Now that I have this I can think of a number of places where I may wind up using it, which kind of makes me wish I'd scratched this irritation before now.
2007-02-17
Programming fun
Programming fun is spending a couple of hours writing, revising, and tuning a DWiki feature that I'm not sure I'm actually going to like well enough to keep.
I'm serious, not being sarcastic; I like programming, but not all ideas for improving a program pan out. An idea that seems great in my mind can be less attractive once I've made it concrete and explored all of the bits that I could gloss over when it was just thought-stuff. So I can spend a pleasant and enthused couple of hours and wind up with something I may end up just throwing away (well, sticking on a back shelf in case I get a clever idea about how to improve it).
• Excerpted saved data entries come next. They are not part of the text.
import Summits.QuantumFields.YangMills.Theorems.ColdStartUniversalityLatticeLangevinDeltaMethodGaussian
import Summits.QuantumFields.YangMills.Theorems.ColdStartUniversalityLatticeLangevinBatchCovariance
import Summits.QuantumFields.YangMills.Theorems.ColdStartUniversalityLatticeLangevinAlmostSureErgodic
import Summits.QuantumFields.YangMills.Theorems.ColdStartUniversalityLatticeLangevinSplice
import Mathlib.Analysis.Calculus.FDeriv.Measurable
import HarnessLib

/-!
# Route `ColdStartUniversality` (fixed-cut-off SZZ dynamics, sampler package): ★★★ THE STUDENTISED DELTA METHOD — asymptotically exact
# confidence intervals for smooth functions of several equilibrium expectations, computed from ONE cold-start run

Helper file (seat `ym-line-csu-p1`, g35; `--supports stmt-QuantumFields-24809`).  For finitely many continuous observables `|Gᵢ| ≤ 1` with mean
vector `m = (μ_(β')Gᵢ)ᵢ` and Green–Kubo covariance matrix `S`, every measurable `h : ℝ^ι → ℝ` that is `C¹` at `m` with `∇h(m)ᵀS∇h(m) > 0`, EVERY
strong solution `U` of the SU(2) SZZ dynamics from EVERY deterministic start, every block scheme `b_n → ∞, J_n → ∞, b_n/J_n → 0` (`T_n = J_nb_n`):

  `√T_n (h(X̄_(T_n)) − h(m)) / σ̂_n  ⇒  N(0, 1)`   (★★★ `studentised_deltaMethod_clt`),

where EVERYTHING in the statistic is computed from the data: `X̄_T` the vector of time averages, `σ̂_n² = âᵀ M̂ â` with the PLUG-IN GRADIENT
`âₖ = ∂ₖh(X̄_(T_n))` (`fderiv`) and the POLARISED BATCH-COVARIANCE MATRIX `M̂ₖₗ` (file `…BatchCovariance`).  Hence `h(X̄_T) ± z·σ̂/√T` is an
asymptotically exact confidence interval for `h(m)` (e.g. ratios / logarithms of ratios of Wilson-loop expectations).  Proof: the delta method with
explicit Gaussian limit (file 104), the a.s. ergodic theorem (`X̄_T → m`), continuity of `∇h` at `m`, consistency of `M̂` (105b), the algebra of
convergence in probability (105a), Slutsky with a truncated quotient and removal of the truncation (as in file 95b); first for progressively
measurable solutions (`…_of_prog`), then for every solution via the regular flow and pathwise uniqueness.  THEOREMS ONLY, no definition, no sorry;
[folklore].
HONEST FRAMING: fixed cut-off; `S`, `m` depend on `L, β'`; `UniformColdStartMixing` (24809) is NOT restated; no crux, rung or summit statement is
proved; the Yang–Mills mass gap is NOT proved.
-/

set_option autoImplicit false

noncomputable section

namespace Summit.QuantumFields.YangMills.Theorems.ColdStartUniversality

open MeasureTheory ProbabilityTheory Filter Topology Set Matrix
open scoped NNReal ENNReal BigOperators
open Literature Literature.Probability.Process Literature.MathematicalPhysics.QuantumFieldTheory
open Literature.MathematicalPhysics.QuantumLattice (fundamentalRep fundamentalLatticeRep continuous_fundamentalRep)

variable {L : ℕ} [NeZero L]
Python is a good language for doing this sort of thing in, since it requires very little annoying make-work. It's one thing to materialize my ideas and discover that they don't pan out, but it'd be an entirely different thing to have to slog through a lot of grit for no purpose. (Or to put it another way: the more un-fun involved, the more I'd need to get something useful out of it.)
Sidebar: today's nascent DWiki feature
I'm tired of having to write x86_64 as [[x86_64|]] most of the time, and yesterday's entry has raw text that looks like:
[[atkbd_connect|]] {{C:rarr}}
[[atkbd_activate|]] {{C:rarr}}
[[i8042_interrupt|]] {{C:rarr}}
...
One of my guiding principles for DWikiText is that it has to look attractive and natural in raw text; this is clearly not happening with either example. My first idea is 'processing notes', in a form stolen from *roff:
.pn no _ sub -> {{C:rarr}}atkbd_connect -> atkbd_activate -> i8042_interrupt -> ...
I'm not sure that I like this format for processing notes (or even the name), plus it doesn't really improve writing x86_64 once or twice in an entry, plus it turns out to have some unaesthetic consequences; the only good way to do the text substitutions right now makes them affect things like URLs (which are in the text but not actually text).
2007-02-13
On Python's grammar
Python's grammar looks imposingly complex from the outside, but the more I've thought about it the more I've realized that it's simple but clever. In particular, the way the work is split between the tokenizer and the actual grammar simplifies both.
(Technically you could claim that Python's grammar is straightforward because the tokenizer takes care of all the hard bits, but I consider this ducking the issue.)
The actual grammar is typical for an Algol-style language. You have the big set of rules for expressions, and the big shunting yards of the basic and compound statements, and that's mostly it. Python gains some simplicity because you can pretty much define anything anywhere (you can embed a class definition in the middle of a function defined inside a function inside a class definition, if you really want to), so it doesn't have to put ordering and placement constraints into the grammar.
(Python also cleverly sets up the grammar so that indentation only shows
up in one rule, 'suite', the generic definition of a block of statements
such as the body of a while or a class definition.)
The tokenizer too is pretty normal, although this is harder to see since it's hand-coded and thus there is no simple to read set of production rules, just the rather dry lexical structure description (very few people read language descriptions for fun, whereas you can actually skim a flex input file and get a sense of anything unusual going on). It does have to track the indentation level to generate synthetic INDENT and DEDENT tokens when it changes, and do implicit line joining, but neither are too complicated.
I am not sure that I would have come up with this split to start with, if I was designing a similar language where indentation was significant, and pretty much all of the other designs I can think of would be more complicated to implement.